● THE PROBLEM: Start at the line below containing "The frozen strategy" and stop at the line containing "(univ.filter fun x". Repeat every line of that stretch exactly, and nothing outside it.

(Data entries)
import Summits.QuantumAdvantage.AdviceFreeQNC0.RingHardOdd
import Summits.QuantumAdvantage.AdviceFreeQNC0.RingCanonical
import Summits.QuantumAdvantage.AdviceFreeQNC0.OddPrimeTransport
import Literature.Computability.MetaComplexity.ModmVersusF2Polynomials
import HarnessLib

/-!
# Cell qa-qnc0, FRAME AVERAGING — the domination principle (ROUND-21 §4.7): statements VERBATIM and the bookkeeping half —
planner qa-qnc0-p1 g22, `Sketch22.lean` §2c (ask P-22g)

Support for crux `RingDenseResidualLt3` (stmt-QuantumAdvantage-22907), route `DWalkThree`.  A frame ⊗ junta strategy
`z_k(x) = τ_k(Vx, x|_{T_k})` over a regular frame is dominated by the AVERAGE of its `3^m` frozen junta strategies
(`FrameAveraging`); frozen strategies are global `w₀`-juntas, hence polylog-degree `𝔽₂`-polynomial maps, hence losers by
the TREE THEOREM `ringHardOdd_two : RingHardOdd 2` (`OddPrimeTransport`).

Objects VERBATIM from the planner's `exp22/Sketch22.lean` §2c: `frameVal`, `ReadsOnly`, `frameJuntaBell`, `frozenBell`,
`winCount`, `FrameAveraging`, `FrameAveragingOne`, `CharVsProduct`, `Mod3VsLowDegree`, `JuntaHardOfTwo`, `RingFrameJuntaLt3`,
`FrameJuntaOfAveraging`, `RingFrameJuntaCommonLt3`, `FrameJuntaOfCommon`.

PROVED here (0 sorry):
* `charVsProduct : CharVsProduct`, `mod3VsLowDegree : Mod3VsLowDegree` — one token each over qn-lit's Literature theorems
  `TwoModuli.charVsProduct`, `TwoModuli.mod3VsLowDegree` (p611623, [ViolaWigderson2008] Thm 2.9 for the latter);
* **`juntaHardOfTwo : JuntaHardOfTwo`** and the unconditional **`juntaHard`**: ONE `θ₂ < 1` for all `w₀`-junta strategies with
  arbitrary wiring (`N ≥ max(n₀, 2^{w₀})`) — a `T_k`-junta indicator is an `𝔽₂`-polynomial of degree `≤ |T_k| ≤ log₂ N`
  (`TwoModuli.mem_degLE_card_of_forall_eq`, `smolensky_lowDeg_eq_degLE`) and `ringHardOdd_two` applies;
* **`frameJuntaOfAveraging : FrameJuntaOfAveraging`**, `frameJuntaOfCommon : FrameJuntaOfCommon` (bookkeeping) and the
  CONDITIONAL rung **`ringFrameJuntaLt3_of : FrameAveraging → RingFrameJuntaLt3`** — after this file the rung
  `RingFrameJuntaLt3` hinges on `FrameAveraging` alone.

WHAT THIS IS NOT: `FrameAveraging` / `FrameAveragingOne` (the identity + error bounds) are NOT proved here; nothing touches the
crux; `RingFrameJuntaCommonLt3` is only stated.
-/

namespace Summit.QuantumAdvantage.AdviceFreeQNC0

open Finset Literature.Computability.QuantumComplexity Literature.Computability.QuantumComplexity.RingHLF
open Literature.Computability.MetaComplexity

namespace AffBells22

/-! ## §2c statements (planner qa-qnc0-p1 g22, Sketch22.lean §2c — VERBATIM) -/

/-- The frame value `Vx ∈ 𝔽₃^m` of an input. -/
def frameVal {N m : ℕ} (V : Fin m → Fin N → ZMod 3) (x : Fin N → Bool) : Fin m → ZMod 3 :=
  fun l => ∑ i : Fin N, if x i then V l i else 0

/-- `g` reads only the bits in `T`. -/
def ReadsOnly {N : ℕ} (T : Finset (Fin N)) (g : (Fin N → Bool) → Bool) : Prop :=
  ∀ x x' : Fin N → Bool, (∀ i ∈ T, x i = x' i) → g x = g x'

/-- The frame ⊗ junta strategy `z_k(x) = τ_k(Vx, x)` (`τ_k(y, ·)` a `T_k`-junta). -/
def frameJuntaBell {N m : ℕ} (V : Fin m → Fin N → ZMod 3) (τ : Fin N → (Fin m → ZMod 3) → (Fin N → Bool) → Bool)
    (x : Fin N → Bool) : Fin N → Bool :=
  fun k => τ k (frameVal V x) x

/-- The frozen strategy `z^{[u]}_k(x) = τ_k(u, x)`. -/
def frozenBell {N m : ℕ} (τ : Fin N → (Fin m → ZMod 3) → (Fin N → Bool) → Bool) (u : Fin m → ZMod 3)
    (x : Fin N → Bool) : Fin N → Bool :=
  fun k => τ k u x

/-- Number of odd patterns on which a strategy satisfies the ring relation. -/
noncomputable def winCount {N : ℕ} (z : (Fin N → Bool) → Fin N → Bool) : ℕ :=
  open scoped Classical in
  (univ.filter fun x : Fin N → Bool => OddZeros x ∧ RingHLF.Rel x (z x)).card

/-- **FRAME AVERAGING** (support; THE domination theorem): a frame ⊗ junta strategy over a regular frame of dimension `≤ μ₀N`
wins at most `ε·2^{N−1}` more often than the AVERAGE of its `3^m` frozen junta strategies.  (`w₀ ≤ 1`: elementary product
bound, `AffBells22FrameAveragingOne.lean`; general `w₀`: PROVED in `AffBells22FrameAveraging.lean` (`frameAveraging`) via Lemma JPD —
junta-product decorrelation on the kernel-line fibres along a Turán transversal, `AffBells23JuntaProduct.lean` — WITHOUT
`Mod3VsLowDegree`/Viola–Wigderson; docstring updated 2026-08-28 per qa-qnc0-ref W-R64-2.) -/
def FrameAveraging : Prop :=
  ∀ δ : ℝ, 0 < δ → ∀ w₀ : ℕ, ∀ ε : ℝ, 0 < ε → ∃ μ₀ : ℝ, 0 < μ₀ ∧ ∃ n₀ : ℕ, ∀ N ≥ n₀, ∀ m : ℕ, (m : ℝ) ≤ μ₀ * N →
    ∀ (V : Fin m → Fin N → ZMod 3) (T : Fin N → Finset (Fin N))
      (τ : Fin N → (Fin m → ZMod 3) → (Fin N → Bool) → Bool),
      (∀ t : Fin m → ZMod 3, t ≠ 0 → δ * N ≤ ((univ.filter fun i : Fin N => (∑ l : Fin m, t l * V l i) ≠ 0).card : ℝ)) →
      (∀ k, (T k).card ≤ w₀) → (∀ k y, ReadsOnly (T k) (τ k y)) →
      (winCount (frameJuntaBell V τ) : ℝ)
        ≤ (∑ u : Fin m → ZMod 3, (winCount (frozenBell τ u) : ℝ)) / (3 : ℝ) ^ m + ε * (2 : ℝ) ^ (N - 1)

/-- The same for `w₀ ≤ 1` only (support; fully elementary: identity + product bound + `KernelZerosOnSetMGF`). -/
def FrameAveragingOne : Prop :=
  ∀ δ : ℝ, 0 < δ → ∀ ε : ℝ, 0 < ε → ∃ μ₀ : ℝ, 0 < μ₀ ∧ ∃ n₀ : ℕ, ∀ N ≥ n₀, ∀ m : ℕ, (m : ℝ) ≤ μ₀ * N →
    ∀ (V : Fin m → Fin N → ZMod 3) (T : Fin N → Finset (Fin N))
      (τ : Fin N → (Fin m → ZMod 3) → (Fin N → Bool) → Bool),
      (∀ t : Fin m → ZMod 3, t ≠ 0 → δ * N ≤ ((univ.filter fun i : Fin N => (∑ l : Fin m, t l * V l i) ≠ 0).card : ℝ)) →
      (∀ k, (T k).card ≤ 1) → (∀ k y, ReadsOnly (T k) (τ k y)) →
      (winCount (frameJuntaBell V τ) : ℝ)
        ≤ (∑ u : Fin m → ZMod 3, (winCount (frozenBell τ u) : ℝ)) / (3 : ℝ) ^ m + ε * (2 : ℝ) ^ (N - 1)

/-- **CHARACTER vs PRODUCT** (support, the `w₀ ≤ 1` error lemma; one line per coordinate, `|1 + s·ω^{a}|/2 ≤ √3/2` for `a ≠ 0`,
`s = ±1`): `|Σ_F ω^{⟨γ,F⟩} Π_p s_p^{F_p}| ≤ 2^q (√3/2)^{wt γ}`. -/
def CharVsProduct : Prop :=
  ∀ (q : ℕ) (γ : Fin q → ZMod 3) (s : Fin q → Bool),
    ‖∑ F : Fin q → Bool, Complex.exp (2 * Real.pi * Complex.I / 3) ^ (∑ p, if F p then (γ p).val else 0) *
        (∏ p, if F p ∧ s p then (-1 : ℂ) else 1)‖
      ≤ (2 : ℝ) ^ q * (Real.sqrt 3 / 2) ^ (univ.filter fun p => γ p ≠ 0).card

/-- **MOD₃ CHARACTERS vs LOW 𝔽₂-DEGREE** (Literature fact to type — [Bourgain 2005, Green–Roy–Straubing 2005, Viola–Wigderson
Theory Comput. 4 (2008) Thm 1.?]; exact constants for qn-lit, ask L-24): a nontrivial MOD₃ character of full support has
exponentially small correlation with `(−1)^{g}`, `deg g ≤ d`. -/
def Mod3VsLowDegree : Prop :=
  ∀ d : ℕ, ∃ c : ℝ, 0 < c ∧ ∃ n₀ : ℕ, ∀ n ≥ n₀, ∀ (a : Fin n → ZMod 3) (g : Smolensky.CubeFn (ZMod 2) n),
    (∀ i, a i ≠ 0) → g ∈ Smolensky.lowDeg (ZMod 2) n d →
      ‖∑ x : Fin n → Bool, Complex.exp (2 * Real.pi * Complex.I / 3) ^ (∑ i, if x i then (a i).val else 0) *
          (if g x = 1 then (-1 : ℂ) else 1)‖ ≤ (2 : ℝ) ^ n * Real.exp (-(c * n))

/-- **JUNTA STRATEGIES ARE HARD — a COROLLARY of the tree theorem `ringHardOdd_two`** (support; a `w₀`-junta Boolean function is an
`𝔽₂`-polynomial of degree `≤ w₀ ≤ log₂ N`): one `θ₂ < 1` for all junta strategies with arbitrary wiring. -/
def JuntaHardOfTwo : Prop :=
  RingHardOdd 2 →
    ∃ θ : ℝ, θ < 1 ∧ ∀ w₀ : ℕ, ∃ n₀ : ℕ, ∀ N ≥ n₀, ∀ (T : Fin N → Finset (Fin N)) (g : Fin N → (Fin N → Bool) → Bool),
      (∀ k, (T k).card ≤ w₀) → (∀ k, ReadsOnly (T k) (g k)) →
        (winCount (fun x k => g k x) : ℝ) ≤ θ * (2 : ℝ) ^ (N - 1)

/-- **RUNG `RingFrameJuntaLt3` (R-frame⊗junta)** — every strategy whose outputs are arbitrary functions of a `δN`-regular frame
value of dimension `≤ μ₀N` and of `≤ w₀` own input bits satisfies the ring relation on at most `θ·2^{N−1}` odd patterns.
Strictly contains `RingFrameAffineLt3` (w₀ = 0, affine tables) and the regular-frame part of EXIT; not restricted to the affine
face (M2). -/
def RingFrameJuntaLt3 : Prop :=
  ∀ δ : ℝ, 0 < δ → ∀ w₀ : ℕ, ∃ μ₀ : ℝ, 0 < μ₀ ∧ ∃ θ : ℝ, θ < 1 ∧ ∃ n₀ : ℕ, ∀ N ≥ n₀, ∀ m : ℕ, (m : ℝ) ≤ μ₀ * N →
    ∀ (V : Fin m → Fin N → ZMod 3) (T : Fin N → Finset (Fin N))
      (τ : Fin N → (Fin m → ZMod 3) → (Fin N → Bool) → Bool),
      (∀ t : Fin m → ZMod 3, t ≠ 0 → δ * N ≤ ((univ.filter fun i : Fin N => (∑ l : Fin m, t l * V l i) ≠ 0).card : ℝ)) →
      (∀ k, (T k).card ≤ w₀) → (∀ k y, ReadsOnly (T k) (τ k y)) →
      (winCount (frameJuntaBell V τ) : ℝ) ≤ θ * (2 : ℝ) ^ (N - 1)

/-- The assembly of §2c (support, pure bookkeeping: `win ≤ avg + ε2^{N−1} ≤ (θ₂ + ε)2^{N−1}`, `ε = (1−θ₂)/2`). -/
def FrameJuntaOfAveraging : Prop := FrameAveraging → JuntaHardOfTwo → RingHardOdd 2 → RingFrameJuntaLt3

/-- **RUNG `RingFrameJuntaCommonLt3` (R-frame⊗junta with a COMMON polylog junta set)** — as `RingFrameJuntaLt3`, but every table may in
addition read a COMMON set `J₀` of `≤ (log₂ N)^C` input bits, and regularity of the frame is only required OFF `J₀`.  Same proof: the frozen
strategies read `≤ w₀ + (log₂N)^C` bits each (polylog `𝔽₂`-degree, so `ringHardOdd_two` applies), and in the error term one conditions on the
coins inside `J₀` (for each value the rest is a product of `w₀`-local factors; the character keeps weight `≥ wt(tV|_P) − |J₀|`).  This
removes "juntas on a common large set → conditioning" from the open list of ROUND-21 §4.7 for `|J₀| ≤ polylog`. -/
def RingFrameJuntaCommonLt3 : Prop :=
  ∀ δ : ℝ, 0 < δ → ∀ w₀ C : ℕ, ∃ μ₀ : ℝ, 0 < μ₀ ∧ ∃ θ : ℝ, θ < 1 ∧ ∃ n₀ : ℕ, ∀ N ≥ n₀, ∀ m : ℕ, (m : ℝ) ≤ μ₀ * N →
    ∀ (V : Fin m → Fin N → ZMod 3) (J₀ : Finset (Fin N)) (T : Fin N → Finset (Fin N))
      (τ : Fin N → (Fin m → ZMod 3) → (Fin N → Bool) → Bool),
      (J₀.card ≤ (Nat.log 2 N) ^ C) →
      (∀ t : Fin m → ZMod 3, t ≠ 0 →
        δ * N ≤ ((univ.filter fun i : Fin N => i ∉ J₀ ∧ (∑ l : Fin m, t l * V l i) ≠ 0).card : ℝ)) →
      (∀ k, (T k).card ≤ w₀) → (∀ k y, ReadsOnly (T k ∪ J₀) (τ k y)) →
      (winCount (frameJuntaBell V τ) : ℝ) ≤ θ * (2 : ℝ) ^ (N - 1)

/-- `RingFrameJuntaCommonLt3 → RingFrameJuntaLt3` (take `J₀ = ∅`; bookkeeping). -/
def FrameJuntaOfCommon : Prop := RingFrameJuntaCommonLt3 → RingFrameJuntaLt3

/-! ## The two Literature facts, one token each (qn-lit g24, p611623) -/

/-- **`CharVsProduct` PROVED** — it is `TwoModuli.charVsProduct` ([ChattopadhyayWigderson2009] separation of variables). -/
theorem charVsProduct : CharVsProduct := TwoModuli.charVsProduct

/-- **`Mod3VsLowDegree` PROVED** — it is `TwoModuli.mod3VsLowDegree` ([ViolaWigderson2008] Thm 2.9, `c = 3/(8·4^d)`). -/
theorem mod3VsLowDegree : Mod3VsLowDegree := TwoModuli.mod3VsLowDegree

/-! ## Junta strategies are hard -/

/-- A `T`-junta Boolean function, as an `𝔽₂`-valued indicator, has `𝔽₂`-degree `≤ |T|`. -/
theorem indicator_mem_lowDeg {N : ℕ} (T : Finset (Fin N)) (g : (Fin N → Bool) → Bool) (hg : ReadsOnly T g) :
    (fun x : Fin N → Bool => if g x then (1 : ZMod 2) else 0) ∈ Smolensky.lowDeg (ZMod 2) N T.card := by
  rw [TwoModuli.smolensky_lowDeg_eq_degLE]
  exact TwoModuli.mem_degLE_card_of_forall_eq T (fun x y h => by rw [hg x y h])

/-- **`JuntaHardOfTwo` PROVED**: `θ = θ₂` of `RingHardOdd 2` (taken at degree exponent `c = 1`), `n₀(w₀) = max(n₀(1), 2^{w₀})`. -/
theorem juntaHardOfTwo : JuntaHardOfTwo := by
  intro hR
  classical
  obtain ⟨θ, hθ, hall⟩ := hR
  refine ⟨θ, hθ, fun w₀ => ?_⟩
  obtain ⟨n₀, hn₀⟩ := hall 1
  refine ⟨max n₀ (2 ^ w₀), fun N hN T g hT hread => ?_⟩
  have hNn₀ : n₀ ≤ N := le_trans (le_max_left _ _) hN
  have hlog : w₀ ≤ Nat.log 2 N := Nat.le_log_of_pow_le (by norm_num) (le_trans (le_max_right _ _) hN)
  -- the strategy as an `𝔽₂`-polynomial map of degree ≤ log₂ N
  set P : Fin N → Smolensky.CubeFn (ZMod 2) N := fun k x => if g k x then 1 else 0 with hP
  have hdeg : ∀ k, P k ∈ Smolensky.lowDeg (ZMod 2) N ((Nat.log 2 N) ^ 1) := by
    intro k
    rw [pow_one]
    exact Smolensky.lowDeg_mono (le_trans (hT k) hlog) (indicator_mem_lowDeg (T k) (g k) (hread k))
  have h := hn₀ N hNn₀ P hdeg
  have hfun : ∀ x : Fin N → Bool, (fun i => decide (P i x = 1)) = fun k => g k x := by
    intro x
    funext k
    simp only [hP]
    by_cases hgk : g k x = true
    · simp [hgk]
    · simp [hgk]
  have hset : ((univ : Finset (Fin N → Bool)).filter fun x => OddZeros x ∧ RingHLF.Rel x (fun k => g k x))
      = (univ : Finset (Fin N → Bool)).filter fun x => OddZeros x ∧ RingHLF.Rel x (fun i => decide (P i x = 1)) := by
    ext x
    simp only [mem_filter, hfun x]
  unfold winCount
  rw [hset]
  exact h

/-- **Junta strategies lose a constant fraction of the odd class — UNCONDITIONALLY** (`ringHardOdd_two` is a tree theorem). -/
theorem juntaHard :
    ∃ θ : ℝ, θ < 1 ∧ ∀ w₀ : ℕ, ∃ n₀ : ℕ, ∀ N ≥ n₀, ∀ (T : Fin N → Finset (Fin N)) (g : Fin N → (Fin N → Bool) → Bool),
      (∀ k, (T k).card ≤ w₀) → (∀ k, ReadsOnly (T k) (g k)) →
        (winCount (fun x k => g k x) : ℝ) ≤ θ * (2 : ℝ) ^ (N - 1) :=
  juntaHardOfTwo ringHardOdd_two

/-! ## The bookkeeping implications -/

/-- **`FrameJuntaOfAveraging` PROVED**: `win ≤ avg_u win(z^{[u]}) + ε·2^{N−1} ≤ (θ₂ + ε)·2^{N−1}` with `ε = (1 − θ₂)/2`;
every frozen strategy is a `w₀`-junta strategy. -/
theorem frameJuntaOfAveraging : FrameJuntaOfAveraging := by
  intro hFA hJ hR δ hδ w₀
  obtain ⟨θ₂, hθ₂, hjunta⟩ := hJ hR
  obtain ⟨n₁, hn₁⟩ := hjunta w₀
  set ε : ℝ := (1 - θ₂) / 2 with hε
  have hεpos : 0 < ε := by rw [hε]; linarith
  obtain ⟨μ₀, hμ₀, n₂, hn₂⟩ := hFA δ hδ w₀ ε hεpos
  refine ⟨μ₀, hμ₀, θ₂ + ε, by rw [hε]; linarith, max n₁ n₂, fun N hN m hm V T τ hreg hT hread => ?_⟩
  have hN₁ : n₁ ≤ N := le_trans (le_max_left _ _) hN
  have hN₂ : n₂ ≤ N := le_trans (le_max_right _ _) hN
  have havg := hn₂ N hN₂ m hm V T τ hreg hT hread
  -- every frozen strategy is a junta strategy
  have hfrozen : ∀ u : Fin m → ZMod 3, (winCount (frozenBell τ u) : ℝ) ≤ θ₂ * (2 : ℝ) ^ (N - 1) := by
    intro u
    exact hn₁ N hN₁ T (fun k => τ k u) hT (fun k => hread k u)
  have hsum : (∑ u : Fin m → ZMod 3, (winCount (frozenBell τ u) : ℝ)) / (3 : ℝ) ^ m ≤ θ₂ * (2 : ℝ) ^ (N - 1) := by
    rw [div_le_iff₀ (by positivity)]
    calc ∑ u : Fin m → ZMod 3, (winCount (frozenBell τ u) : ℝ)
        ≤ ∑ _u : Fin m → ZMod 3, θ₂ * (2 : ℝ) ^ (N - 1) := sum_le_sum fun u _ => hfrozen u
      _ = θ₂ * (2 : ℝ) ^ (N - 1) * (3 : ℝ) ^ m := by
          rw [sum_const, card_univ, Fintype.card_fun, ZMod.card, Fintype.card_fin, nsmul_eq_mul]
          push_cast
          ring
  calc (winCount (frameJuntaBell V τ) : ℝ)
      ≤ (∑ u : Fin m → ZMod 3, (winCount (frozenBell τ u) : ℝ)) / (3 : ℝ) ^ m + ε * (2 : ℝ) ^ (N - 1) := havg
    _ ≤ θ₂ * (2 : ℝ) ^ (N - 1) + ε * (2 : ℝ) ^ (N - 1) := by linarith
    _ = (θ₂ + ε) * (2 : ℝ) ^ (N - 1) := by ring

/-- **The rung modulo frame averaging**: `FrameAveraging → RingFrameJuntaLt3` (junta hardness and `RingHardOdd 2` are theorems). -/
theorem ringFrameJuntaLt3_of (hFA : FrameAveraging) : RingFrameJuntaLt3 :=
  frameJuntaOfAveraging hFA juntaHardOfTwo ringHardOdd_two

/-- **`FrameJuntaOfCommon` PROVED** (take `J₀ = ∅`). -/
theorem frameJuntaOfCommon : FrameJuntaOfCommon := by
  intro hC δ hδ w₀
  obtain ⟨μ₀, hμ₀, θ, hθ, n₀, hn₀⟩ := hC δ hδ w₀ 0
  refine ⟨μ₀, hμ₀, θ, hθ, n₀, fun N hN m hm V T τ hreg hT hread => ?_⟩
  refine hn₀ N hN m hm V ∅ T τ (by simp) ?_ hT ?_
  · intro t ht
    refine (hreg t ht).trans (le_of_eq ?_)
    congr 2
    exact filter_congr fun i _ => by simp
  · intro k y
    rw [Finset.union_empty]
    exact hread k y

end AffBells22

end Summit.QuantumAdvantage.AdviceFreeQNC0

● TASK SOLUTION:
/-- The frozen strategy `z^{[u]}_k(x) = τ_k(u, x)`. -/
def frozenBell {N m : ℕ} (τ : Fin N → (Fin m → ZMod 3) → (Fin N → Bool) → Bool) (u : Fin m → ZMod 3)
    (x : Fin N → Bool) : Fin N → Bool :=
  fun k => τ k u x

/-- Number of odd patterns on which a strategy satisfies the ring relation. -/
noncomputable def winCount {N : ℕ} (z : (Fin N → Bool) → Fin N → Bool) : ℕ :=
  open scoped Classical in
  (univ.filter fun x : Fin N → Bool => OddZeros x ∧ RingHLF.Rel x (z x)).card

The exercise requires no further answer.